* [EXERCISE]:
Wherever the word "support" appears in a line of the records, copy that line.

* [SUPPLIED DATA]:

/-- **THEOREM 4, EXISTENCE CLAUSE AT ALL LEVELS, LANDAU EQUATION INSTANTIATED, (1.42) CLAUSE DISCHARGED** — `pub-ymgap-dag-n04-b`'s
`B8Thm4ExistsModB9.thm4_exists_all_levels_modB9` (p420135: `thm4_exists_all_levels_of_b9` with `H42 := B8Eq142KLevelLocal.H42_of_inAx`, the
(1.42) clause derived from (1.34)-axial `hAx`, (1.35) `h135`, the constraint-bond classes `hclass` and `dLα₁ ≤ 1/8`) at
`Lan m W := IsLandau138W L m η (Ω 0) (Λs m) U₀ W`.  Remaining hypotheses: Proposition 5 (`hP5base`, `hP5`), [4] Theorem 3.3 per gauge-fixed
field (`H59`, in-edge b9), the standing (1.33)/(1.34)/(1.34)-axial/(1.35)/(1.66)₀, the family-of-record data `hbox`/`hclass`, and the
explicit windows (`B8Thm4Windows.thm4_windows` + `dLα₁ ≤ 1/8`). (v2, append-only.)
[cite: Balaban1985RegularSpaces, Thm 4 p.88, (1.38) p.82, (1.42) p.83, Prop. 5 p.94, pp.94–95] -/
theorem thm4_exists_all_levels_landau138_modB9 (hd2 : 2 ≤ d) {η : ℝ} (hη : 0 < η) {L : ℕ} (hL : 2 ≤ L) (k : ℕ)
    {U₀ U' : Site d → Fin d → 𝔸ˣ} (hU₀ : ∀ x κ, U₀ x κ ∈ unitaryUnits 𝔸) (hU' : ∀ x κ, U' x κ ∈ unitaryUnits 𝔸)
    {α₀ α₁ α₄ B₀ cstar a : ℝ} (hα₀ : 0 < α₀) (hα₁ : 0 < α₁) (hα₄ : 0 ≤ α₄) (hB₀ : 0 ≤ B₀)
    (hc : cstar = 5 * d * L * B₀ * (α₀ + α₁))
    (hs₁ : α₄ ≤ 1 / 84) (hs₂ : L * cstar ≤ 1 / 12) (ha : a ≤ 1 / 4) (ha2 : 2 * a ≤ cstar)
    (hα3 : C0 d * α₀ ≤ 1 / 3) (hα4 : 4 * α₀ ≤ c2' d L)
    (h16 : 16 * (2 * (L * cstar) + 8 * α₄) ≤ 1) (hd5 : 5 * (2 * (L * cstar) + 8 * α₄) * ((d : ℝ) - 1) ≤ 4)
    (hsmall : Real.exp (4 * (800 * ((d : ℝ) + 1) ^ 2 * ((d : ℝ) + 4)) * α₀)
      * (1 + 8 * (131072 * ((d : ℝ) + 1) ^ 2) * (2 * (L * cstar) + 8 * α₄)) ≤ 2)
    (hc₃ : 2 * (2 * (L * cstar) + 8 * α₄) ≤ c3 d L) (hside : 36 * d * B₀ * (2 * (L * cstar) + 8 * α₄) ≤ 1 / 2)
    (h50 : 50 * d * (2 * (L * cstar) + 8 * α₄) ≤ 1) (hsmall₁ : (d : ℝ) * L * α₁ ≤ 1 / 8)
    {C₂ : ℝ} (hC₂ : 8 * (131072 * ((d : ℝ) + 1) ^ 2) * Real.exp (4 * (800 * ((d : ℝ) + 1) ^ 2 * ((d : ℝ) + 4)) * α₀) ≤ C₂)
    (h61 : 2 * (2 * (L * cstar) + 8 * α₄) ^ 2 + 20 * d * α₀ * (2 * (L * cstar) + 8 * α₄)
      + 2 * C₂ * (2 * (L * cstar) + 8 * α₄) ^ 2 ≤ α₀ + α₁)
    (Ω : ℕ → Set (Site d)) (hΩ : ∀ j, Ω (j + 1) ⊆ Ω j) (Λs : ℕ → ℕ → Set (Site d)) (Λb : ℕ → ℕ → Set (Site d × Fin d))
    (hbox : ∀ m, m ≤ k → ∀ j, j ≤ m → ∀ c ∈ Λb m j, ∀ x, InBox (loK L j c.1) (bondHiK L j c.1 c.2) x → x ∈ Ω j)
    (hclass : ∀ m, m ≤ k → ∀ j, j ≤ m → ∀ c ∈ Λb m j,
      (c.1 ∈ Λs m j ∧ c.1 + e c.2 ∈ Λs m j) ∨
      (∃ j', j = j' + 1 ∧ (∀ x, (L : ℤ) • c.1 ≤ x → x ≤ (L : ℤ) • c.1 + blockTop L → x ∈ Λs m j') ∧ c.1 + e c.2 ∈ Λs m j) ∨
      (∃ j', j = j' + 1 ∧ c.1 ∈ Λs m j ∧ (∀ x, (L : ℤ) • (c.1 + e c.2) ≤ x → x ≤ (L : ℤ) • (c.1 + e c.2) + blockTop L → x ∈ Λs m j')))
    (h33 : InAk L k η α₀ Ω U₀) (h34 : InAk L k η α₀ Ω (mulCfg U' U₀))
    (hAx : ∀ m, m ≤ k → InAx L m (Λs m) U₀ (mulCfg U' U₀))
    (h135 : ∀ j, j ≤ k → ∀ (z : Site d) (μ : Fin d), (∀ x, InBox (loK L j z) (bondHiK L j z μ) x → x ∈ Ω j) →
      ‖(avgIter L (mulCfg U' U₀) j z μ : 𝔸) - (avgIter L U₀ j z μ : 𝔸)‖ ≤ α₁)
    (h66 : ∀ b ∈ {b : Site d × Fin d | SideTouches (Ω 0) b.1 b.2}, ‖((U' b.1 b.2 : 𝔸ˣ) : 𝔸) - 1‖ ≤ a)
    (hP5base : ∃ (v : Site d → 𝔸ˣ) (lam : Site d → 𝔸), (∀ x, v x ∈ unitaryUnits 𝔸) ∧
        (∀ j, j ≤ 1 → ∀ b ∈ {b : Site d × Fin d | SideTouches (Ω j) b.1 b.2}, (v b.1 : 𝔸) = ((gaugeExp lam b.1 : 𝔸ˣ) : 𝔸) ∧
          (v (b.1 + e b.2) : 𝔸) = ((gaugeExp lam (b.1 + e b.2) : 𝔸ˣ) : 𝔸)) ∧
        (∀ j, j ≤ 1 → ∀ b ∈ {b : Site d × Fin d | SideTouches (Ω j) b.1 b.2},
          ‖lam b.1‖ ≤ α₄ ∧ ((L : ℝ) ^ j * η) * ‖covDerivFwd η U₀ b.2 lam b.1‖ ≤ α₄) ∧
        IsLandau138W L 1 η (Ω 0) (Λs 1) U₀ (mgauge U₀ v⁻¹ U') ∧ Restr129 L 1 (Λs 1) U₀ ((1 : Site d → 𝔸ˣ) * v))
    (hP5 : ∀ m, 1 ≤ m → m < k → ∀ (u₁ : Site d → 𝔸ˣ) (U₁ : Site d → Fin d → 𝔸ˣ) (A : Site d → Fin d → 𝔸),
      (∀ x, u₁ x ∈ unitaryUnits 𝔸) → mgauge U₀ u₁ U₁ = U' → Restr129 L m (Λs m) U₀ u₁ → IsLandau138W L m η (Ω 0) (Λs m) U₀ U₁ →
      (∀ j, j ≤ m → ∀ b ∈ {b : Site d × Fin d | SideTouches (Ω j) b.1 b.2},
        U₁ b.1 b.2 = cfgExp η A b.1 b.2 ∧ IsSelfAdjoint (A b.1 b.2) ∧ ‖A b.1 b.2‖ ≤ cstar * ((L : ℝ) ^ j * η)⁻¹) →
      ∃ (v : Site d → 𝔸ˣ) (lam : Site d → 𝔸), (∀ x, v x ∈ unitaryUnits 𝔸) ∧
        (∀ j, j ≤ m + 1 → ∀ b ∈ {b : Site d × Fin d | SideTouches (Ω j) b.1 b.2}, (v b.1 : 𝔸) = ((gaugeExp lam b.1 : 𝔸ˣ) : 𝔸) ∧
          (v (b.1 + e b.2) : 𝔸) = ((gaugeExp lam (b.1 + e b.2) : 𝔸ˣ) : 𝔸)) ∧
        (∀ j, j ≤ m + 1 → ∀ b ∈ {b : Site d × Fin d | SideTouches (Ω j) b.1 b.2},
          ‖lam b.1‖ ≤ α₄ ∧ ((L : ℝ) ^ j * η) * ‖covDerivFwd η U₀ b.2 lam b.1‖ ≤ α₄) ∧
        IsLandau138W L (m + 1) η (Ω 0) (Λs (m + 1)) U₀ (mgauge U₀ v⁻¹ U₁) ∧ Restr129 L (m + 1) (Λs (m + 1)) U₀ (u₁ * v))
    (H59 : ∀ m, 1 ≤ m → m ≤ k → ∀ (u : Site d → 𝔸ˣ) (W : Site d → Fin d → 𝔸ˣ) (A' : Site d → Fin d → 𝔸),
      (∀ x, u x ∈ unitaryUnits 𝔸) → mgauge U₀ u W = U' → Restr129 L m (Λs m) U₀ u → IsLandau138W L m η (Ω 0) (Λs m) U₀ W →
      (∀ y τ, IsSelfAdjoint (A' y τ)) →
      (∀ j, j ≤ m → ∀ y τ, SideTouches (Ω j) y τ →
        W y τ = cfgExp η A' y τ ∧ ‖A' y τ‖ ≤ (2 * (L * cstar) + 8 * α₄) * ((L : ℝ) ^ j * η)⁻¹) →
      (∀ y τ, (∀ j, j ≤ m → ¬ SideTouches (Ω j) y τ) → A' y τ = 0) →
      msup L m η (-(1 : ℝ)) (fun j (b : Site d × Fin d) => SideTouches (Ω j) b.1 b.2) (fun b => A' b.1 b.2)
          ≤ B₀ * (bondNorm L m η (-(3 : ℝ)) Ω (fun x μ => Jcur η U₀ A' μ x)
            + wsup 1 (fun p : {p : ℕ × (Site d × Fin d) // p.1 ≤ m ∧ p.2 ∈ Λb m p.1} =>
                linCovIter L U₀ (iEta η A') p.1.1 p.1.2.1 p.1.2.2)) ∧
        msup L m η (-(2 : ℝ)) (fun j (t : Fin d × Fin d × Site d) => SideTouches (Ω j) t.2.2 t.2.1)
            (fun t => covDerivFwd η U₀ t.1 (fun z => A' z t.2.1) t.2.2)
          ≤ B₀ * (bondNorm L m η (-(3 : ℝ)) Ω (fun x μ => Jcur η U₀ A' μ x)
            + wsup 1 (fun p : {p : ℕ × (Site d × Fin d) // p.1 ≤ m ∧ p.2 ∈ Λb m p.1} =>
                linCovIter L U₀ (iEta η A') p.1.1 p.1.2.1 p.1.2.2))) :
    ∀ m, m ≤ k → ∃ u : Site d → 𝔸ˣ, (∀ x, u x ∈ unitaryUnits 𝔸) ∧ Restr129 L m (Λs m) U₀ u ∧
      ∃ W : Site d → Fin d → 𝔸ˣ, mgauge U₀ u W = U' ∧ (1 ≤ m → IsLandau138W L m η (Ω 0) (Λs m) U₀ W) ∧
        ∃ A : Site d → Fin d → 𝔸, ∀ j, j ≤ m → ∀ b ∈ {b : Site d × Fin d | SideTouches (Ω j) b.1 b.2},
          W b.1 b.2 = cfgExp η A b.1 b.2 ∧ IsSelfAdjoint (A b.1 b.2) ∧ ‖A b.1 b.2‖ ≤ cstar * ((L : ℝ) ^ j * η)⁻¹ :=
  thm4_exists_all_levels_modB9 hd2 hη hL k hU₀ hU' hα₀ hα₁ hα₄ hB₀ hc hs₁ hs₂ ha ha2 hα3 hα4 h16 hd5 hsmall hc₃ hside h50 hsmall₁
    hC₂ h61 Ω hΩ Λs Λb hbox hclass h33 h34 hAx h135 h66 (fun m W => IsLandau138W L m η (Ω 0) (Λs m) U₀ W) hP5base hP5 H59
import Summits.MatrixMultiplication.MatrixMultiplication.Theorems.AbelianSTPPCensusShapeCertVQDefsE

/-!
# Abelian STPP census — kernel evaluation of the budgeted vQ certificate checker `ShapeCertVQ.checkQE` (orders 410–410)

Cell mm-stpp, rung F-M1; successor kernel item VQ-CERT (T_E beyond 337 under vQ := vP ∧ E3⁺) in support of the closed crux item
stmt-MatrixMultiplication-19191; seat mm-stpp-vp-p2 (gen 1); support file (no definitions).  `ShapeCertVQ.checkQE M = true`
(`…ShapeCertVQDefsE`: the vQ search with the E3⁺ continuation budget) by `decide +kernel` (no `native_decide`, standard axioms), one
theorem per order, or — where one evaluation would exceed the gate's per-declaration budget (≈ 10⁴ candidate visits of the budgeted
search) — the order's ROOT SEGMENTS `ShapeCertVQ.rootSegQE M i n` (≤ 6·10³ visits each where the tree allows; seat sizing
calc/segplanE6k_396_415.txt), assembled into `checkQE M = true` by `ShapeCertVQ.checkQE_of_root` in the leaf file; `Elab.async false` keeps
the kernel evaluations sequential.  Soundness: `ShapeCertVQ.checkQE_sound` (`…ShapeCertVQSearchE`), bridge
`ShapeCertVQ.shapeExclusionVQ_of_checkQE` (`…ShapeCertVQFinalE`).
WHAT THIS IS NOT: Boolean evaluations; no statement about STPP families or `ω` by themselves.
-/

set_option linter.dupNamespace false -- `MatrixMultiplication.MatrixMultiplication` (summit = problem, D-0017)
set_option autoImplicit false
set_option Elab.async false -- sequential kernel evaluations (memory high-water of one order at a time)

namespace Summit.MatrixMultiplication.MatrixMultiplication.Theorems.ShapeCertVQ

set_option maxHeartbeats 0 in
/-- root segment of the budgeted vQ certificate at order `410`: candidates `0 … 105` (≈ 5564 candidate visits; kernel evaluation) -/
theorem rootSegQE_410_0 : rootSegQE 410 0 106 = true := by
  decide +kernel

set_option maxHeartbeats 0 in
/-- root segment of the budgeted vQ certificate at order `410`: candidates `106 … 111` (≈ 5865 candidate visits; kernel evaluation) -/
theorem rootSegQE_410_106 : rootSegQE 410 106 6 = true := by
  decide +kernel

set_option maxHeartbeats 0 in
/-- root segment of the budgeted vQ certificate at order `410`: candidates `112 … 3745` (≈ 6000 candidate visits; kernel evaluation) -/
theorem rootSegQE_410_112 : rootSegQE 410 112 3634 = true := by
  decide +kernel

set_option maxHeartbeats 0 in
/-- root segment of the budgeted vQ certificate at order `410`: candidates `3746 …` (≈ 1622 candidate visits; kernel evaluation) -/
theorem rootSegQE_410_3746 : rootSegQE 410 3746 9999 = true := by
  decide +kernel

end Summit.MatrixMultiplication.MatrixMultiplication.Theorems.ShapeCertVQ
/-! ### `plog` inverts `exp` on the open ball, any prime -/

/-- **`plog (exp a) = a`** for `‖a‖ < ℓ⁻¹`, ANY prime `ℓ`: both sides are the limit of
`((exp a)^{ℓ^k} − 1)/ℓ^k = (exp (ℓ^k a) − 1)/ℓ^k` (`IwasawaLog.tendsto_pow_prime_pow_sub_one_div`,
`‖exp b − 1 − b‖ ≤ ℓ‖b‖²`). [cite: Koblitz1984, Ch. IV §1] -/
theorem plog_exp_of_norm_lt {a : E} (ha : ‖a‖ < (ℓ : ℝ)⁻¹) : plog (exp a) = a := by
  have hp : ℓ.Prime := Fact.out
  have hℓ0 : (0 : ℝ) < ℓ := by exact_mod_cast hp.pos
  have hℓinv1 : (ℓ : ℝ)⁻¹ < 1 := inv_lt_one_of_one_lt₀ (by exact_mod_cast hp.one_lt)
  have hy : ‖1 - exp a‖ < 1 := by
    rw [norm_sub_rev, norm_exp_sub_one (ℓ := ℓ) ha]; exact ha.trans hℓinv1
  have hlim := IwasawaLog.tendsto_pow_prime_pow_sub_one_div (p := ℓ) (exp a) hy
  change Tendsto _ atTop (𝓝 (plog (exp a))) at hlim
  have hP0 : ∀ k : ℕ, ((ℓ : E) ^ k) ≠ 0 := fun k =>
    pow_ne_zero k (norm_pos_iff.mp (by rw [norm_natCast_prime (ℓ := ℓ)]; positivity))
  have hnormP : ∀ k : ℕ, ‖(ℓ : E) ^ k‖ = ((ℓ : ℝ)⁻¹) ^ k := fun k => by
    rw [norm_pow, norm_natCast_prime (ℓ := ℓ)]
  -- every `ℓ^k a` is in the open ball
  have hak : ∀ k : ℕ, ‖(ℓ : E) ^ k * a‖ < (ℓ : ℝ)⁻¹ := fun k => by
    rw [norm_mul, hnormP]
    exact (mul_le_of_le_one_left (norm_nonneg _) (pow_le_one₀ (by positivity) hℓinv1.le)).trans_lt ha
  have heq : ∀ k : ℕ, ((exp a) ^ (ℓ ^ k) - 1) / (ℓ : E) ^ k - a =
      (exp ((ℓ : E) ^ k * a) - 1 - (ℓ : E) ^ k * a) / (ℓ : E) ^ k := by
    intro k
    have e1 : (exp a) ^ (ℓ ^ k) = exp ((ℓ : E) ^ k * a) := by
      rw [← exp_natCast_mul (ℓ := ℓ) ha (ℓ ^ k)]; push_cast; rfl
    rw [e1]; field_simp [hP0 k]
  have hlim' : Tendsto (fun k : ℕ => ((exp a) ^ (ℓ ^ k) - 1) / (ℓ : E) ^ k) atTop (𝓝 a) := by
    have hzero : Tendsto (fun k : ℕ => ((exp a) ^ (ℓ ^ k) - 1) / (ℓ : E) ^ k - a) atTop (𝓝 0) := by
      have hgeom : Tendsto (fun k : ℕ => ((ℓ : ℝ)⁻¹) ^ k * (‖a‖ * (‖a‖ * ℓ))) atTop (𝓝 0) := by
        have := (tendsto_pow_atTop_nhds_zero_of_lt_one (by positivity) hℓinv1).mul_const
          (‖a‖ * (‖a‖ * ℓ))
        simpa using this
      refine squeeze_zero_norm' ?_ hgeom
      filter_upwards [Filter.eventually_ge_atTop 0] with k _
      rw [heq k, norm_div, hnormP k]
      have h1 := norm_exp_sub_one_sub_self_le (ℓ := ℓ) (hak k)
      have hPk : 0 < ((ℓ : ℝ)⁻¹) ^ k := by positivity
      rw [div_le_iff₀ hPk]
      refine h1.trans (le_of_eq ?_)
      rw [norm_mul, hnormP k]; ring
    simpa using hzero.add_const a
  exact tendsto_nhds_unique hlim hlim'

/-- **`exp (plog y) = y`** for `‖1 − y‖ < ℓ⁻¹`, ANY prime `ℓ` (so `exp` maps the open ball
`‖a‖ < ℓ⁻¹` ONTO the principal units `‖1 − y‖ < ℓ⁻¹`; for `ℓ = 2`: `4ℤ₂ → 1 + 4ℤ₂`).
[cite: Koblitz1984, Ch. IV §2] -/
theorem exp_plog_of_norm_lt {y : E} (hy : ‖1 - y‖ < (ℓ : ℝ)⁻¹) : exp (plog y) = y := by
  have hp : ℓ.Prime := Fact.out
  have hℓinv1 : (ℓ : ℝ)⁻¹ < 1 := inv_lt_one_of_one_lt₀ (by exact_mod_cast hp.one_lt)
  have hy1 : ‖1 - y‖ < 1 := hy.trans hℓinv1
  have hny : ‖y‖ = 1 := IwasawaLog.norm_eq_one_of_norm_one_sub_lt hy1
  have hy0 : y ≠ 0 := norm_pos_iff.mp (by rw [hny]; exact one_pos)
  have hL : ‖plog y‖ < (ℓ : ℝ)⁻¹ := by rw [norm_plog_of_norm_lt hy]; exact hy
  set y' : E := exp (plog y) with hy'
  have hy'1 : ‖1 - y'‖ < (ℓ : ℝ)⁻¹ := by
    rw [norm_sub_rev, hy', norm_exp_sub_one (ℓ := ℓ) hL, norm_plog_of_norm_lt hy]; exact hy
  have hlog : plog y' = plog y := plog_exp_of_norm_lt hL
  have hq1 : ‖1 - y' * y⁻¹‖ < (ℓ : ℝ)⁻¹ := by
    have e : 1 - y' * y⁻¹ = y⁻¹ * ((1 - y') + -(1 - y)) := by field_simp; ring
    rw [e, norm_mul, norm_inv, hny, inv_one, one_mul]
    refine (norm_add_le_max _ _).trans_lt (max_lt hy'1 ?_)
    rw [norm_neg]; exact hy
  have hzero : plog (y' * y⁻¹) = 0 := by
    rw [plog_mul (ℓ := ℓ) (hy'1.trans hℓinv1) (IwasawaLog.norm_one_sub_inv_lt hy1),
      plog_inv (ℓ := ℓ) hy1, hlog, add_neg_cancel]
  have : ‖1 - y' * y⁻¹‖ = 0 := by rw [← norm_plog_of_norm_lt hq1, hzero, norm_zero]
  have h1 : y' * y⁻¹ = 1 := by
    have := norm_eq_zero.mp this
    rw [sub_eq_zero] at this; exact this.symm
  calc y' = y' * y⁻¹ * y := by field_simp
    _ = y := by rw [h1, one_mul]

/-- **`plog` is injective on the principal units** `‖1 − y‖ < ℓ⁻¹`, any prime `ℓ`.
[cite: Koblitz1984, Ch. IV §2] -/
theorem plog_injOn_ball : Set.InjOn (plog : E → E) {y : E | ‖1 - y‖ < (ℓ : ℝ)⁻¹} := by
  intro y₁ h₁ y₂ h₂ h
  rw [← exp_plog_of_norm_lt (ℓ := ℓ) (y := y₁) h₁, ← exp_plog_of_norm_lt (ℓ := ℓ) (y := y₂) h₂]
  exact congrArg exp h

/-- **Interpolation of powers**: `exp (s · plog y) = yˢ` (`s ∈ ℕ`), any prime.
[cite: Koblitz1984, Ch. IV §2] -/
theorem exp_natCast_mul_plog_of_norm_lt {y : E} (hy : ‖1 - y‖ < (ℓ : ℝ)⁻¹) (s : ℕ) :
    exp ((s : E) * plog y) = y ^ s := by
  have hL : ‖plog y‖ < (ℓ : ℝ)⁻¹ := by rw [norm_plog_of_norm_lt hy]; exact hy
  rw [exp_natCast_mul (ℓ := ℓ) hL, exp_plog_of_norm_lt hy]

/-- `exp (z · plog y) = yᶻ` (`z ∈ ℤ`), any prime. [cite: Koblitz1984, Ch. IV §2] -/
theorem exp_intCast_mul_plog_of_norm_lt {y : E} (hy : ‖1 - y‖ < (ℓ : ℝ)⁻¹) (z : ℤ) :
    exp ((z : E) * plog y) = y ^ z := by
  have hL : ‖plog y‖ < (ℓ : ℝ)⁻¹ := by rw [norm_plog_of_norm_lt hy]; exact hy
  rw [exp_intCast_mul (ℓ := ℓ) hL, exp_plog_of_norm_lt hy]

/-! ### Roots of principal units by interpolation: `exp (c · plog y)` with `n · c = 1` -/

/-- For `‖c‖ ≤ 1`, `c · plog y` is in the open ball. [cite: Koblitz1984, Ch. IV §2] -/
theorem norm_mul_plog_lt {y : E} (hy : ‖1 - y‖ < (ℓ : ℝ)⁻¹) {c : E} (hc : ‖c‖ ≤ 1) :
    ‖c * plog y‖ < (ℓ : ℝ)⁻¹ := by
  rw [norm_mul, norm_plog_of_norm_lt hy]
  exact (mul_le_of_le_one_left (norm_nonneg _) hc).trans_lt hy

/-- **Principal `n`-th roots by interpolation** (any prime `ℓ`): if `‖c‖ ≤ 1` and `n · c = 1` in
`E`, then `(exp (c · plog y))ⁿ = y` for every principal unit `‖1 − y‖ < ℓ⁻¹` — e.g. the principal
CUBE root at `ℓ = 2` (`c = 3⁻¹`) of the `q = 3` descent, the square root at odd `ℓ` (`c = 2⁻¹`).
[cite: Koblitz1984, Ch. IV §2] -/
theorem exp_mul_plog_pow_eq {y : E} (hy : ‖1 - y‖ < (ℓ : ℝ)⁻¹) {c : E} (hc : ‖c‖ ≤ 1) {n : ℕ}
    (hn : (n : E) * c = 1) : (exp (c * plog y)) ^ n = y := by
  rw [← exp_natCast_mul (ℓ := ℓ) (norm_mul_plog_lt hy hc) n, ← mul_assoc, hn, one_mul,
    exp_plog_of_norm_lt hy]

/-- The root is again a principal unit: `‖exp (c · plog y) − 1‖ = ‖c‖ · ‖1 − y‖`.
[cite: Koblitz1984, Ch. IV §2] -/
theorem norm_exp_mul_plog_sub_one {y : E} (hy : ‖1 - y‖ < (ℓ : ℝ)⁻¹) {c : E} (hc : ‖c‖ ≤ 1) :
    ‖exp (c * plog y) - 1‖ = ‖c‖ * ‖1 - y‖ := by
  rw [norm_exp_sub_one (ℓ := ℓ) (norm_mul_plog_lt hy hc), norm_mul, norm_plog_of_norm_lt hy]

* [OUTPUT OF THE TASK]:
Cell mm-stpp, rung F-M1; successor kernel item VQ-CERT (T_E beyond 337 under vQ := vP ∧ E3⁺) in support of the closed crux item
stmt-MatrixMultiplication-19191; seat mm-stpp-vp-p2 (gen 1); support file (no definitions).  `ShapeCertVQ.checkQE M = true`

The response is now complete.